** What to do **
Each of the entries should be retyped precisely as it appears.

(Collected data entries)
import Summits.HubbardSuperconductivity.HubbardSuperconductivity.Theorems.KLProgrammeKLRegimeScaleZeroDiagConstFirstOrder
import Summits.HubbardSuperconductivity.HubbardSuperconductivity.Theorems.KLProgrammeKLRegimeFlowReadScaleZeroAssembly
import Summits.HubbardSuperconductivity.HubbardSuperconductivity.Theorems.KLProgrammeKLRegimeScaleZeroTadpoleBridge
import Summits.HubbardSuperconductivity.HubbardSuperconductivity.Theorems.KLProgrammeKLRegimeScaleZeroTadpoleRegime
import Summits.HubbardSuperconductivity.HubbardSuperconductivity.Theorems.KLProgrammeKLRegimeSplitFermiPointC4Regime

/-!
# Route `KLProgramme`, crux K3 — ENGINE (stmt-HubbardSuperconductivity-20437), row (C) credit path, GAP **G-005** «(C)-TADPOLE-NONVANISHING»:
# OWNER LEMMA, PART 2 — `|ν₀(θ) + U·T₀| ≤ E` in the currency of `twoLegRead_frameZero_of_sunsetData`, its mean/oscillation form, and G-005 from it

Seat hubbard-kl-k3c5-p1 (g19; writer of the G-005 owner lemma, pen (R435)(B)/(R436)(B); p1b g18 x-reads).  «G005-SHORT-ROAD»: at ORDER ZERO
the split `W₀ = W_a″ + S + Q_c + D_e` of `…FlowReadScaleZeroAssembly.twoLegRead_frameZero_of_sunsetData` gives the STRUCTURED value of the
scale-`0` read `ν₀(θ) = klLocalPart L M β U μ 0 0 θ` about the first-order Hartree constant `−U·T₀`, `T₀ := Re Σ_k (βL²)⁻²Ψ⁰(k,0)` (REAL and
`= L⁻²·`UV Hartree sum, `…ScaleZeroTadpoleBridge`; `≥ 1/128` on the engine regime, `…ScaleZeroTadpoleRegime`); `ε = β/4M`;
`E := 2·tv·|U| + (2·tb0 + bSA + a 0 + 2048 + 64ε)·U²`.  Hypotheses = a SUBSET of the consumer's, verbatim (the off-site tail row at `k = 0` only): `hTon`/`hToff0`, plain
sunset sum `hSall`, free curve `hγ`/`hD`, chain aliasing table `hA`.
* §2 **`scaleZeroRead_add_firstOrder_le`** — `∀ θ, |ν₀(θ) + U·T₀| ≤ E` (`W_a″` by `gridSymbol_norm_le_of_pinned` from its pinned rows; `|H_S| ≤ bSA·U²`
  `sunset_value_le`; `|H_{Q_c}(γ₀θ)| ≤ a₀U²` `chain_readJets_frameZero_le_bell4`; `H_{D_e} ≡ c_e` `scaleZeroDiag_symbol_const`; `|c_e + U·T₀| ≤ (2048+64ε)U²`
  part 1); `contDiff_four_klLocalPart_frameZero` (`ν₀ ∈ C⁴` from `hγ`);
* §2c regime suppliers for the discharge: `freeFermiPointLp_C4` (free curve `C⁴` + derivative table, from `fermiPointLp_C4_of_frameOK` at the bare
  frame) and `scaleZero_tadpole_re_ge_inv_128` (`T₀ ≥ 1/128`, `…TadpoleRegime` ∘ `…TadpoleBridge`).
G-005 itself (mean/oscillation, route (B) ✓ p718566, and the DISCHARGE of the rows on the engine regime) is the next file `…ScaleZeroTadpoleNonvanishing`.
Proofs only; no definitions; the rows are HYPOTHESES; nothing here asserts (C), any stub of 20437, K3 or superconductivity; G-005 holds MODULO
the same producer rows as the (C) `n = 0` closer plus `hfit`.  References: BGM 2006 §2.1 (2.3)–(2.6), §2.3–§2.4, §3 (3.2) [cite: BenfattoGiulianiMastropietro2006].
-/

noncomputable section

** Reply **
import Summits.HubbardSuperconductivity.HubbardSuperconductivity.Theorems.KLProgrammeKLRegimeScaleZeroDiagConstFirstOrder
import Summits.HubbardSuperconductivity.HubbardSuperconductivity.Theorems.KLProgrammeKLRegimeFlowReadScaleZeroAssembly
import Summits.HubbardSuperconductivity.HubbardSuperconductivity.Theorems.KLProgrammeKLRegimeScaleZeroTadpoleBridge
import Summits.HubbardSuperconductivity.HubbardSuperconductivity.Theorems.KLProgrammeKLRegimeScaleZeroTadpoleRegime
import Summits.HubbardSuperconductivity.HubbardSuperconductivity.Theorems.KLProgrammeKLRegimeSplitFermiPointC4Regime

/-!
# Route `KLProgramme`, crux K3 — ENGINE (stmt-HubbardSuperconductivity-20437), row (C) credit path, GAP **G-005** «(C)-TADPOLE-NONVANISHING»:
# OWNER LEMMA, PART 2 — `|ν₀(θ) + U·T₀| ≤ E` in the currency of `twoLegRead_frameZero_of_sunsetData`, its mean/oscillation form, and G-005 from it

Seat hubbard-kl-k3c5-p1 (g19; writer of the G-005 owner lemma, pen (R435)(B)/(R436)(B); p1b g18 x-reads).  «G005-SHORT-ROAD»: at ORDER ZERO
the split `W₀ = W_a″ + S + Q_c + D_e` of `…FlowReadScaleZeroAssembly.twoLegRead_frameZero_of_sunsetData` gives the STRUCTURED value of the
scale-`0` read `ν₀(θ) = klLocalPart L M β U μ 0 0 θ` about the first-order Hartree constant `−U·T₀`, `T₀ := Re Σ_k (βL²)⁻²Ψ⁰(k,0)` (REAL and
`= L⁻²·`UV Hartree sum, `…ScaleZeroTadpoleBridge`; `≥ 1/128` on the engine regime, `…ScaleZeroTadpoleRegime`); `ε = β/4M`;
`E := 2·tv·|U| + (2·tb0 + bSA + a 0 + 2048 + 64ε)·U²`.  Hypotheses = a SUBSET of the consumer's, verbatim (the off-site tail row at `k = 0` only): `hTon`/`hToff0`, plain
sunset sum `hSall`, free curve `hγ`/`hD`, chain aliasing table `hA`.
* §2 **`scaleZeroRead_add_firstOrder_le`** — `∀ θ, |ν₀(θ) + U·T₀| ≤ E` (`W_a″` by `gridSymbol_norm_le_of_pinned` from its pinned rows; `|H_S| ≤ bSA·U²`
  `sunset_value_le`; `|H_{Q_c}(γ₀θ)| ≤ a₀U²` `chain_readJets_frameZero_le_bell4`; `H_{D_e} ≡ c_e` `scaleZeroDiag_symbol_const`; `|c_e + U·T₀| ≤ (2048+64ε)U²`
  part 1); `contDiff_four_klLocalPart_frameZero` (`ν₀ ∈ C⁴` from `hγ`);
* §2c regime suppliers for the discharge: `freeFermiPointLp_C4` (free curve `C⁴` + derivative table, from `fermiPointLp_C4_of_frameOK` at the bare
  frame) and `scaleZero_tadpole_re_ge_inv_128` (`T₀ ≥ 1/128`, `…TadpoleRegime` ∘ `…TadpoleBridge`).
G-005 itself (mean/oscillation, route (B) ✓ p718566, and the DISCHARGE of the rows on the engine regime) is the next file `…ScaleZeroTadpoleNonvanishing`.
Proofs only; no definitions; the rows are HYPOTHESES; nothing here asserts (C), any stub of 20437, K3 or superconductivity; G-005 holds MODULO
the same producer rows as the (C) `n = 0` closer plus `hfit`.  References: BGM 2006 §2.1 (2.3)–(2.6), §2.3–§2.4, §3 (3.2) [cite: BenfattoGiulianiMastropietro2006].
-/

noncomputable section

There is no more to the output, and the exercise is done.